Find unique rows in numpy.array

ghz 7months ago ⋅ 121 views

I need to find unique rows in a numpy.array.

For example:

>>> a # I have
array([[1, 1, 1, 0, 0, 0],
       [0, 1, 1, 1, 0, 0],
       [0, 1, 1, 1, 0, 0],
       [1, 1, 1, 0, 0, 0],
       [1, 1, 1, 1, 1, 0]])
>>> new_a # I want to get to
array([[1, 1, 1, 0, 0, 0],
       [0, 1, 1, 1, 0, 0],
       [1, 1, 1, 1, 1, 0]])

I know that i can create a set and loop over the array, but I am looking for an efficient pure numpy solution.
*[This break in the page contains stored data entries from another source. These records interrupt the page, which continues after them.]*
/-- **Existence of the band decomposition** for a canonical word whose three lowest cell rows
carry `2, ≤ 4, 2` vertical bonds (a canonical 2-4-2 word with at least three rows, or a
building block). [cite: Rechnitzer2006Haruspicy2, Lemma 23] -/
theorem IsCanon.exists_isBand (h : IsCanon W) (h0 : rowVerticalBonds (bonds W) 0 = 2)
    (h1 : rowVerticalBonds (bonds W) 1 ≤ 4) (h2 : rowVerticalBonds (bonds W) 2 = 2) :
    ∃ p q, IsBand W (bottomWidth (bonds W)) p q := by
  classical
  obtain ⟨hw1, hwN, hbot, ⟨hxw, hyw⟩, ⟨hxN, hyN⟩, hge1⟩ := h.bottom_row h0
  set w := bottomWidth (bonds W) with hw
  obtain ⟨⟨hN4, hc, hinj⟩, hr, -⟩ := h
  have hsap : IsSAP W := ⟨hN4, hc, hinj⟩
  -- the excursion above row `2`
  set S := (Finset.range W.length).filter fun i => IsCross 2 (vtx W i 1) (vtx W (i + 1) 1)
    with hS
  have hS2 : S.card = 2 := by rw [hS, ← rowVerticalBonds_bonds]; exact h2
  obtain ⟨p, q, hpq, hqN, hp2, hp3, hq3, hq2, hA, hB, hC⟩ :=
    excursion_of_two_crossings (fun i => vtx W i 1) W.length 2 (fun i hi => dy_cases W hi)
      (by simp) S (fun i => by simp [hS]) hS2
  have hwp : w + 2 ≤ p := by
    by_contra hlt
    rcases Nat.lt_or_ge p (w + 1) with hpw | hpw
    · have := (hbot p (by omega)).2; omega
    · obtain rfl : p = w + 1 := by omega
      omega
  have hyNN : vtx W W.length 1 = 0 := by rw [vtx_length, hc]; rfl
  have hq2' : q + 2 ≤ W.length - 1 := by
    by_contra hlt
    rcases (show q + 1 = W.length - 1 ∨ q + 1 = W.length by omega) with he | he
    · rw [he] at hq2; omega
    · rw [he] at hq2; omega
  have hband₁ : ∀ i, w + 1 ≤ i → i ≤ p → 1 ≤ vtx W i 1 ∧ vtx W i 1 ≤ 2 := fun i hi1 hi2 =>
    ⟨hge1 i hi1 (by omega), hA i hi2⟩
  have hband₂ : ∀ i, q + 1 ≤ i → i ≤ W.length - 1 → 1 ≤ vtx W i 1 ∧ vtx W i 1 ≤ 2 :=
    fun i hi1 hi2 => ⟨hge1 i (by omega) hi2, hC i (by omega) (by omega)⟩
  refine ⟨p, q, ⟨hw1, hwp, hpq, hq2', hbot, hxw, hyw, hxN, hyN, hp2, hp3,
    dx_eq_zero_of_dy_ne W (by omega) (by omega), hq3, hq2,
    dx_eq_zero_of_dy_ne W hqN (by omega), hband₁, hB, hband₂, ?_⟩⟩
  exact hsap.lt_of_band hw1 hwp hpq hq2' hxw hyw hxN hyN hp2 hq2 hband₁ hband₂ h1

namespace IsBand

variable {w p q : ℕ}

/-- The columns `a < b` of the duplicated row, as a natural number `t = b - a ≥ 1`. [folklore] -/
theorem one_le_toNat (hb : IsBand W w p q) : 1 ≤ (vtx W p 0 - vtx W (q + 1) 0).toNat := by
  have := hb.lt; omega

/-- `b = a + t`. [folklore] -/
theorem x_p_eq (hb : IsBand W w p q) :
    vtx W p 0 = vtx W (q + 1) 0 + ((vtx W p 0 - vtx W (q + 1) 0).toNat : ℕ) := by
  have := hb.lt; omega

/-- **The top run of a building block.** If moreover all heights are `≤ 3` (a building block:
`yMax = 3`), the excursion `β` is the straight run `W^t` at height `3` from `(b, 3)` to `(a, 3)`,
`t = b - a = q - p - 1`. [cite: Rechnitzer2006Haruspicy2, Lemma 23] -/
theorem top_run (hb : IsBand W w p q) (hsap : IsSAP W) (h3 : ∀ i < W.length, vtx W i 1 ≤ 3) :
    q = p + 1 + (vtx W p 0 - vtx W (q + 1) 0).toNat ∧
    (∀ j, p + 1 ≤ j → j ≤ q → vtx W j 1 = 3 ∧ vtx W j 0 = vtx W p 0 - ((j - (p + 1) : ℕ) : ℤ)) ∧
    (∀ j, (h1 : p + 1 ≤ j) → (h2 : j < q) → W[j]'(by have := hb.q_le; omega) = 1) := by
  have hq := hb.q_le
  have hy3 : ∀ j, p + 1 ≤ j → j ≤ q → vtx W j 1 = 3 := fun j h1 h2 =>
    le_antisymm (h3 j (by omega)) (hb.top j (by omega) h2)
  have hrun := hsap.run (show q ≤ W.length by omega) (a := p + 1)
    (fun j h1 h2 => by rw [hy3 (j + 1) (by omega) (by omega), hy3 j h1 (by omega)])
  -- the run is not empty and goes west
  have hpq : p + 1 < q := by
    have hlt := hb.lt
    have e1 := hb.x_q1
    have e2 := hb.x_p1
    by_contra hle
    have : q = p + 1 := by have := hb.p_lt_q; omega
    rw [this] at hlt e1
    rw [e1, e2] at hlt
    exact lt_irrefl _ hlt
  have hd : vtx W (p + 1 + 1) 0 - vtx W (p + 1) 0 = -1 := by
    rcases dx_of_horizontal W (show p + 1 < W.length by omega)
      (by rw [hy3 (p + 1 + 1) (by omega) (by omega), hy3 (p + 1) le_rfl (by omega)]) with hd | hd
    · -- eastwards the run would end to the right of `b`, but it ends at `a < b`
      exfalso
      obtain ⟨-, hx, -⟩ := hrun q (by omega) le_rfl
      rw [hd, hb.x_p1, mul_one] at hx
      have h1 := hb.lt
      rw [hb.x_q1] at h1
      have : (0 : ℤ) ≤ ((q - (p + 1) : ℕ) : ℤ) := Nat.cast_nonneg _
      omega
    · exact hd
  have hxj : ∀ j, p + 1 ≤ j → j ≤ q → vtx W j 0 = vtx W p 0 - ((j - (p + 1) : ℕ) : ℤ) := by
    intro j h1 h2
    obtain ⟨-, hx, -⟩ := hrun j h1 h2
    rw [hx, hd, hb.x_p1]
    ring
  have hqeq : q = p + 1 + (vtx W p 0 - vtx W (q + 1) 0).toNat := by
    have hx := hxj q (by omega) le_rfl
    rw [← hb.x_q1] at hx
    have hcast : ((q - (p + 1) : ℕ) : ℤ) = (q : ℤ) - (p + 1) := by
      rw [Nat.cast_sub (by omega)]; push_cast; ring
    rw [hcast] at hx
    omega
  refine ⟨hqeq, fun j h1 h2 => ⟨hy3 j h1 h2, hxj j h1 h2⟩, fun j h1 h2 => ?_⟩
  apply eq_one_of_dx W (by omega)
  obtain ⟨-, -, hstep⟩ := hrun j h1 h2.le
  have := hstep h2
  rw [hd] at this
  omega

end IsBand

end Band
end Haruspicy

end Literature.Barriers.CriticalPhenomena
I believe that there is a way to set data type to void and then I could just use numpy.unique, but I couldn't figure out how to make it work.

Answers

To find unique rows in a NumPy array efficiently, you can indeed use a combination of NumPy's structured arrays and the numpy.unique function. Here’s a step-by-step guide to achieve this:

  1. Convert each row of the array into a single element of a structured array.
  2. Use numpy.unique to find the unique rows.
  3. Convert the result back to the original array format.

Here’s how you can do it:

import numpy as np

def unique_rows(a):
    # View the array as a structured array with each row as a single element
    a_view = np.ascontiguousarray(a).view(np.dtype((np.void, a.dtype.itemsize * a.shape[1])))
    
    # Find the unique elements in the structured array
    _, idx = np.unique(a_view, return_index=True)
    
    # Sort the indices to preserve the order of first occurrence
    unique_a = a[np.sort(idx)]
    
    return unique_a

# Example usage
a = np.array([[1, 1, 1, 0, 0, 0],
              [0, 1, 1, 1, 0, 0],
              [0, 1, 1, 1, 0, 0],
              [1, 1, 1, 0, 0, 0],
              [1, 1, 1, 1, 1, 0]])

new_a = unique_rows(a)
print(new_a)

Explanation

  1. Viewing as a structured array:

    • np.ascontiguousarray(a) ensures that the array is contiguous in memory, which is necessary for viewing it as a structured array.
    • .view(np.dtype((np.void, a.dtype.itemsize * a.shape[1]))) treats each row as a single element of a void type, where the size of each element is the total number of bytes in a row (a.dtype.itemsize * a.shape[1]).
  2. Finding unique rows:

    • np.unique(a_view, return_index=True) returns the unique elements and the indices of the first occurrences of these unique elements. The a_view array, being of void type, is compared element-wise to determine uniqueness.
  3. Preserving order:

    • np.sort(idx) sorts the indices of the unique rows to maintain the order of their first appearance in the original array.
    • a[np.sort(idx)] uses these sorted indices to extract the unique rows in the original order.

This method is efficient and leverages the power of NumPy to perform the operation in a vectorized manner without explicit loops in Python, making it suitable for large arrays.